December 28, 2004 at 12:40 pm
I am try to find unequal rows of two tables t1 and t2 on two different servers.
To find where two columns are unequal I am currently using
t1.Name<>t2.Name
or t1.Name is null and t2.Name is not null
or t1.Name is not null and t2.Name is null
If the columns may be null, does ti really need five expression in standard SQL to do this? Am I to stupid? Is there a special SQL-server function to do this? If a table has some 30 columns this will produce a lot of code...

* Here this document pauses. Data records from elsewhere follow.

import Summits.HubbardSuperconductivity.HubbardSuperconductivity.Theorems.AnisotropyChordTransferFibre3FinXB2Eval
import Summits.HubbardSuperconductivity.HubbardSuperconductivity.Theorems.AnisotropyChordTransferFibre3FinXB2P44h
import Summits.HubbardSuperconductivity.HubbardSuperconductivity.Theorems.AnisotropyChordTransferFibre3FinXB2P44i

/-!
# Route `AnisotropyChord` / H0 rotor rung: FIN XB2 row-`N₁` certificate at `L = 44` — cell facts, part `h`

Kernel facts `xbCellAny2 44 (49/50) la lb c = true` (evaluator `…FinXB2Eval`, point wedges rewritten to the certified literal tables of `…FinXB2P44*`) for 1 λ-cell(s) of the per-`L` cover
(`…FinXB2Cover.xbCheck2`; cell design: p3 g6 scratch `xb_design2.py`, float mirror `xb_mirror.py` (g5)); assembled in `…FinXB2FortyFour`.
Prover seat `hubbard-h0-rotor-p3` g6; helper for piece A = stmt-HubbardSuperconductivity-23918 of rung 19089 (`--supports`, helper class).
WHAT THIS IS NOT: nothing here proves superconductivity in the Hubbard model (rotor TARGET as worded stays FALSE, g15 verdict); kernel facts for the FIN certificate of ONE hypothesis (row `N₁`) of ONE conditional reduction.  Tree imports only; no sorry, no new axioms.
-/

set_option linter.dupNamespace false

namespace Summit.HubbardSuperconductivity.HubbardSuperconductivity.Theorems.AnisotropyChord.Transfer.Fibre3

namespace FinXB

set_option maxHeartbeats 4000000 in
/-- kernel fact: cell 24 at `L = 44` (certified, c = (2/5 : ℚ)). [folklore] -/
theorem xb2c44_24 : xbCellAny2 44 (49/50 : ℚ) 134125032193046 165057617742568 (2/5 : ℚ) = true := by
  unfold xbCellAny2
  rw [tw44_7_eq, tw44_8_eq]
  decide +kernel

end FinXB

end Summit.HubbardSuperconductivity.HubbardSuperconductivity.Theorems.AnisotropyChord.Transfer.Fibre3
import Summits.CriticalPhenomena.PercolationContinuityZ3.Theorems.PercNearOneGluingNoHeavyLowerTailMajorityGluingQCert3SixFive
import Summits.CriticalPhenomena.PercolationContinuityZ3.Theorems.PercNearOneGluingNoHeavyLowerTailMajorityGluingQCert3Slice
import HarnessLib

/-!
# The degree-3 certificate `sixFive3`: slice checks 24, 25 (lane prim-rate, constants-miner 1; generated by census/g34/cert/mk3slices.py)

Support file for the closed crux `NoHeavyLowerTail` (stmt-CriticalPhenomena-4575), majority-gluing line.  `decide +kernel` evaluations of `Cert3.checkSlice` on `QCert.sixFive3`.  No sorries.
-/

namespace Summit.CriticalPhenomena.PercolationContinuityZ3.Theorems

namespace HubOnly
namespace QCert

set_option maxHeartbeats 0 in
/-- Slice `24` of the degree-3 certificate `sixFive3` passes (contributions with smallest index `24`, sorted and run-scanned in the kernel). -/
theorem sixFive3_slice_24 : sixFive3.checkSlice 24 16 = true := by decide +kernel

set_option maxHeartbeats 0 in
/-- Slice `25` of the degree-3 certificate `sixFive3` passes (contributions with smallest index `25`, sorted and run-scanned in the kernel). -/
theorem sixFive3_slice_25 : sixFive3.checkSlice 25 16 = true := by decide +kernel

end QCert
end HubOnly

end Summit.CriticalPhenomena.PercolationContinuityZ3.Theorems
import Mathlib
import HarnessLib
import Literature.MathematicalPhysics.QuantumFieldTheory.YangMillsOS
import Summits.QuantumFields.YangMills.Theorems.MirrorModularBoostsHypercubicLimitSubschemeDefs

/-!
# Line `Sketch` (coupling response): the imported infrared inputs `IRInputs` (Defs E)

Definitions file for crux `stmt-QuantumFields-16154` (`HypercubicLimit`), line `Sketch`.  `IRInputs r sch` was kept provisional in
the skeleton by lead -0; after the c2 seat's audit (report `Lines/Sketch-c2-cycle1.md` §3b.4: the sup-norm thermal term of clause (b)
is usable once the scheme has polynomial volume growth and renormalisation, both now conjuncts of the line's input) it is fixed here
VERBATIM, so that closure stubs can name it and its restriction to sub-schemes (`irInputs_subseq`) is a tree fact.
(a) the crux's own `HasLatticeMassGap`; (b) RP-spectral relative clustering of reflected slab functionals at rate `Δ a_k` per lattice
time step on every torus at least the scheme's, thermal error `C B² e^{−Δ a_k S}`; (c) a non-triviality floor; (d) a `κ₃` floor.
Nothing is asserted.
-/

noncomputable section

open scoped SchwartzMap
open MeasureTheory Filter Topology
open Literature.MathematicalPhysics.AQFT Literature.MathematicalPhysics.QuantumLattice
open Literature.MathematicalPhysics.QuantumFieldTheory

namespace Summit.QuantumFields.YangMills.Cruxes.HypercubicLimit.CouplingResponse

section Objects

variable {G : Type} [Group G] [TopologicalSpace G] [IsTopologicalGroup G] [CompactSpace G]
  [MeasurableSpace G] [BorelSpace G]

/-- **The imported INFRARED inputs along the scheme** (open; every passing line on this directory
imports them): (a) the crux's own uniform lattice gap clause `HasLatticeMassGap r sch Δ` (all pairs of
local gauge observables, uniform in the volume); (b) its RP-SPECTRAL form on the scheme's couplings —
relative clustering of reflected slab functionals at rate `Δ a_k` per lattice time step on every torus at
least the scheme's, with the thermal (periodic-image) error `C B² e^{−Δ a_k S}` (what `spec T ⊆ {1} ∪
[0, e^{−Δ a_k}]` gives; scale-free, so it survives the multiplicative renormalisation `c_k` and feeds
E4/`HasMassGap` of the limit); (c) a NON-TRIVIALITY FLOOR: for one real pair `u` (negative times), `v`
(positive times) the truncated lattice two-point function of the curvature stays `≥ δ > 0` in size for
all large `k` (`liminf` form, so it survives subsequences; cf. `twoPointNontrivial_iff_lattice`);
(d) a `κ₃` FLOOR: for one pairwise disjoint real triple the lattice third cumulant of the curvature stays
`≥ δ > 0` in size for all large `k`. [folklore] -/
def IRInputs (r : LatticeRep G) (sch : SpeciesScheme (YMSpecies G)) : Prop :=
  (∃ Δ C : ℝ, 0 < Δ ∧ HasLatticeMassGap r sch Δ ∧
    ∀ᶠ k in atTop, ∀ (S T n : ℕ), sch.L k ≤ S → 2 * (T + n + 1) ≤ S →
      ∀ (Y : LGConfig 4 G → ℝ) (B : ℝ), Measurable Y → (∀ U, |Y U| ≤ B) →
        DependsOn Y {e : Literature.MathematicalPhysics.QuantumLattice.ZdEdge 4 |
          1 ≤ e.1 0 ∧ e.1 0 + (if e.2 = 0 then 1 else 0) ≤ T} →
          |(∫ U, Y (torusLift (2 * S + 1) (GaugeConfig.timeReflect U)) *
                Y (configShift (-Pi.single 0 (n : ℤ)) (torusLift (2 * S + 1) U))
              ∂(wilsonMeasure r.ρ (sch.β k) : Measure (GaugeConfig 4 (2 * S + 1) G))) -
            (∫ U, Y (torusLift (2 * S + 1) U)
              ∂(wilsonMeasure r.ρ (sch.β k) : Measure (GaugeConfig 4 (2 * S + 1) G))) ^ 2| ≤
            Real.exp (-(Δ * sch.a k * n)) *
              ((∫ U, Y (torusLift (2 * S + 1) (GaugeConfig.timeReflect U)) * Y (torusLift (2 * S + 1) U)
                  ∂(wilsonMeasure r.ρ (sch.β k) : Measure (GaugeConfig 4 (2 * S + 1) G))) -
                (∫ U, Y (torusLift (2 * S + 1) U)
                  ∂(wilsonMeasure r.ρ (sch.β k) : Measure (GaugeConfig 4 (2 * S + 1) G))) ^ 2) +
            C * B ^ 2 * Real.exp (-(Δ * sch.a k * S))) ∧
  (∃ (u v : 𝓢(EuclideanSpace ℝ (Fin 4), ℝ)) (δ : ℝ),
    tsupport u ⊆ {y : EuclideanSpace ℝ (Fin 4) | y 0 < 0} ∧
    tsupport v ⊆ {y : EuclideanSpace ℝ (Fin 4) | 0 < y 0} ∧ 0 < δ ∧
    ∀ᶠ k in atTop, δ ≤
      |latticeSchwinger r.ρ sch (fun s => s.F) k (1 + 1) (fun _ => r.curvature) ![u, v] -
        latticeSchwinger r.ρ sch (fun s => s.F) k 1 (fun _ => r.curvature) ![u] *
          latticeSchwinger r.ρ sch (fun s => s.F) k 1 (fun _ => r.curvature) ![v]|) ∧
  (∃ (f g h : 𝓢(EuclideanSpace ℝ (Fin 4), ℝ)) (δ : ℝ),
    Disjoint (tsupport f) (tsupport g) ∧ Disjoint (tsupport f) (tsupport h) ∧
    Disjoint (tsupport g) (tsupport h) ∧ 0 < δ ∧
    ∀ᶠ k in atTop, δ ≤
      |latticeSchwinger r.ρ sch (fun s => s.F) k 3 (fun _ => r.curvature) ![f, g, h] -
        latticeSchwinger r.ρ sch (fun s => s.F) k 1 (fun _ => r.curvature) ![f] *
          latticeSchwinger r.ρ sch (fun s => s.F) k 2 (fun _ => r.curvature) ![g, h] -
        latticeSchwinger r.ρ sch (fun s => s.F) k 1 (fun _ => r.curvature) ![g] *
          latticeSchwinger r.ρ sch (fun s => s.F) k 2 (fun _ => r.curvature) ![f, h] -
        latticeSchwinger r.ρ sch (fun s => s.F) k 1 (fun _ => r.curvature) ![h] *
          latticeSchwinger r.ρ sch (fun s => s.F) k 2 (fun _ => r.curvature) ![f, g] +
        2 * (latticeSchwinger r.ρ sch (fun s => s.F) k 1 (fun _ => r.curvature) ![f] *
          latticeSchwinger r.ρ sch (fun s => s.F) k 1 (fun _ => r.curvature) ![g] *
          latticeSchwinger r.ρ sch (fun s => s.F) k 1 (fun _ => r.curvature) ![h])|)

end Objects

/-- **Registered sub-goal `irInputs_subseq` (line `Sketch`, closure bookkeeping)**: the infrared inputs restrict to every
sub-scheme (every clause is eventual in `k` or reads the scheme's data at `k`). [folklore] -/
theorem irInputs_subseq :
    ∀ (G : Type) [Group G] [TopologicalSpace G] [IsTopologicalGroup G] [CompactSpace G] [MeasurableSpace G] [BorelSpace G] (r : LatticeRep G) (sch : SpeciesScheme (YMSpecies G)) (φ : ℕ → ℕ) (hφ : StrictMono φ), IRInputs r sch → IRInputs r (subseq sch φ hφ) := by
  intro G _ _ _ _ _ _ r sch φ hφ h
  obtain ⟨⟨Δ, C, hΔ, hgap, hb⟩, ⟨u, v, δ, hu, hv, hδ, hc⟩, ⟨f, g, h3, δ', hfg, hfh, hgh, hδ', hd⟩⟩ := h
  refine ⟨⟨Δ, C, hΔ, hasLatticeMassGap_subseq r sch φ hφ hgap, eventually_subseq hφ hb⟩,
    ⟨u, v, δ, hu, hv, hδ, eventually_subseq hφ hc⟩, ⟨f, g, h3, δ', hfg, hfh, hgh, hδ', eventually_subseq hφ hd⟩⟩

end Summit.QuantumFields.YangMills.Cruxes.HypercubicLimit.CouplingResponse

end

I know about SQL-Servers SET ANSI_NULLS OFF so we could write
t1.Name<>t2.Name
but this reduces the cases where this statement can be used. However, would it run faster if I do it this way?
Thanks for any hints
Andreas
December 28, 2004 at 1:14 pm
I would use a where exists (or not exists) statement.
Select [column] from
a
where exists (select * from
b where a.id=b.id)
December 28, 2004 at 1:21 pm
Andreas the code that you posted is exactly what is needed for differences on nullable columns you may skip the is null part for non nullable.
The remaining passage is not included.